Centrality Measures and The Networked SIR Model

Note: In this, and all posts in this series, the terms "graph" and "network" are used interchangeably. The same applies to the terms "node", "vertex" and "individual".

In this post I will be talking about how observations of network centralities, from simulations of the networked SIR model (previous post), may be used as predictors when applying the SINDy systems identification method (another previous post).

Centrality measures have been considered before in the literature in connection with the networked SIR model, for example in [Dekker, 2013],[Bucur et al., 2020] and [Yuan et al., 2013], but I have not seen papers where aggregates of centrality measures, for nodes in the different compartments, are tracked over the duration of a simulation, which is what we will be looking at here.

What is a network centrality measure?

In the following let \(V\) be the vertex set of a finite graph \(G\), with cardinality \(|V|=N\).

Network centrality measures offer a way to quantify connectivity properties of a vertex \(v_j \in V\) according to some criteria.
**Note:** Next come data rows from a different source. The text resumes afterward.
/-- `F(s, 1 − z̄) = F(s, z)` (the pair is symmetric). [cite: McCurley1984ZFR, Lemma 4] -/
theorem stF_one_sub_conj (s z : ℂ) : stF s (1 - conj z) = stF s z := by
  unfold stF
  rw [map_sub, map_one, Complex.conj_conj, sub_sub_cancel, add_comm]

/-- **McCurley's Lemma 4 (Stechkin), first clause, at complex points.** For `σ ≥ 1`, real `t`,
`s = σ + it`, `s₁ = σ₁ + it` and `0 < Re z < 1`: `κ F(s₁, z) ≤ F(s, z)`.
[cite: McCurley1984ZFR, Lemma 4] -/
theorem stechkin_stF {σ : ℝ} (hσ : 1 ≤ σ) {z : ℂ} (h0 : 0 < z.re) (h1 : z.re < 1) (t : ℝ) :
    kappa * stF (sigmaOne σ + t * I) z ≤ stF (σ + t * I) z := by
  rw [stF_eq, stF_eq]
  exact stechkin_real hσ h0 h1

/-- **McCurley's Lemma 4, second clause (the kept zero), at `t = Im z`.** For `σ ≥ 1` and
`0 < Re z ≤ 1`: `1/(σ − Re z) ≤ F(σ + iγ, z) − κ F(σ₁ + iγ, z)`, `γ = Im z` (McCurley: `½ ≤ Re z`;
the tree's `inv_sub_le_stechkinPair` covers `0 < Re z ≤ 1`). [cite: McCurley1984ZFR, Lemma 4 and §3 (25)–(26)] -/
theorem inv_sub_le_stF {σ : ℝ} (hσ : 1 ≤ σ) {z : ℂ} (h0 : 0 < z.re) (h1 : z.re ≤ 1) :
    1 / (σ - z.re) ≤ stF (σ + z.im * I) z - kappa * stF (sigmaOne σ + z.im * I) z := by
  have e : ∀ x : ℝ, x / (x ^ 2 + (z.im - z.im) ^ 2) = 1 / x := fun x ↦ by
    rw [sub_self, zero_pow two_ne_zero, add_zero, sq, div_self_mul_self', one_div]
  rw [stF_eq, stF_eq, e, e, e, e]
  exact inv_sub_le_stechkinPair hσ h0 h1

end Stechkin

/-! ## McCurley's `f(t, χ)` and the Gamma difference -/

section FAt

variable {q : ℕ} [NeZero q]

/-- McCurley's `f(t, χ) := Re(−L'/L(σ + it, χ)) − κ Re(−L'/L(σ₁ + it, χ))` (the parameter `σ` is
explicit). [cite: McCurley1984ZFR, §2 (5)] -/
def fAt (χ : DirichletCharacter ℂ q) (σ t : ℝ) : ℝ :=
  (-(deriv χ.LFunction (σ + t * I) / χ.LFunction (σ + t * I))).re
    - kappa * (-(deriv χ.LFunction (sigmaOne σ + t * I) / χ.LFunction (sigmaOne σ + t * I))).re

/-- The same for `ζ`: `f_ζ(t) := Re(−ζ'/ζ(σ + it)) − κ Re(−ζ'/ζ(σ₁ + it))`. [cite: McCurley1984ZFR, §2 (5), Lemma 7] -/
def fAtZeta (σ t : ℝ) : ℝ :=
  (-(deriv riemannZeta (σ + t * I) / riemannZeta (σ + t * I))).re
    - kappa * (-(deriv riemannZeta (sigmaOne σ + t * I) / riemannZeta (sigmaOne σ + t * I))).re

/-- The Gamma difference `Re Γℝ'/Γℝ(σ + it + a) − κ Re Γℝ'/Γℝ(σ₁ + it + a)`
(`= ½[Re ψ((s+a)/2) − κ Re ψ((s₁+a)/2)] − K log π`, the quantity bounded in Lemmas 1–2).
[cite: McCurley1984ZFR, Lemmas 1–2 and (13)] -/
def gammaDiff (a : ℕ) (σ t : ℝ) : ℝ :=
  (logDeriv Gammaℝ ((σ : ℂ) + t * I + a)).re - kappa * (logDeriv Gammaℝ ((sigmaOne σ : ℂ) + t * I + a)).re

/-- At `t = 0`, `f(0, χ) = f_χ(σ)` of the real-point files. [cite: McCurley1984ZFR, §2 (5)] -/
theorem fAt_zero (χ : DirichletCharacter ℂ q) (σ : ℝ) : fAt χ σ 0 = fdiff χ σ := by
  simp [fAt, fdiff]

/-- At `t = 0`, `f_ζ(0) = f_ζ(σ)` of the real-point files. [cite: McCurley1984ZFR, §2 (5)] -/
theorem fAtZeta_zero (σ : ℝ) : fAtZeta σ 0 = fdiffZeta σ := by
  simp [fAtZeta, fdiffZeta]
Depending on the application, the measure establishes the importance of the vertex from a connectivity standpoint.

Well known centrality measures include for example degree centrality, betweenness centrality, eigenvector centrality and closeness centrality amongst others.

For example, the degree centrality \( C_D(v_j) \)of a vertex \(v_j\) is the number of edges that are adjacent to the it, and so coincides with the vertex degree \( deg(v_j) \).

The betweenness centrality \(C_B(v_j)\) for \(v_j \in V\) is defined as the sum of the fractions of shortest paths (counting edges) in \(G\) going through \(v_j\) between all vertice pairs \(v_i,v_k \in V\), where \(i,k,j \in \{1,2,\ldots,N\}\) and \(i\neq j,\, i < k \neq j\), times a normalizing factor.

\[ C_B(v_j) = \frac{2}{(N-1)(N-2)}\, \sum_{i \neq j} \sum_{i < k \neq j} \frac{\sigma_{ik}(j)}{\sigma_{ik}} \]

where \( \sigma_{ik}(j) \) denotes the number of shortest paths from \(v_i\) to \(v_k\) going through \(v_j\), and \(\sigma_{ik}\) is the total number of shortest paths from \(v_i\) to \(v_k\) [Dekker, 2013].
The normalizing factor \(\frac{2}{(N-1)(N-2)}\) above corresponds to the one used in the igraph package, when computing the betweenness centrality in R (using igraph::betweenness with the normalized=TRUE option), but one may come across other factors in the literature.
Betweenness centrality can for example be used to identify bottlenecks in traffic networks, since traffic usually takes the shortest route from A to B.

Aggregates of centralities

In my master's thesis I wanted to find some way to use dynamic centrality observations from simulations as predictors when applying SINDy. My thinking was that an infected node's centrality measure, for example considering degree centrality, would clearly influence the time derivative target that we want to approximate when using SINDy. The solution I came up with, was to use the fraction of the centrality sum accounted for by the individuals in the \(S(t),\,I(t)\) and \(R(t)\) vertex sets at time \(t\). If I may elaborate...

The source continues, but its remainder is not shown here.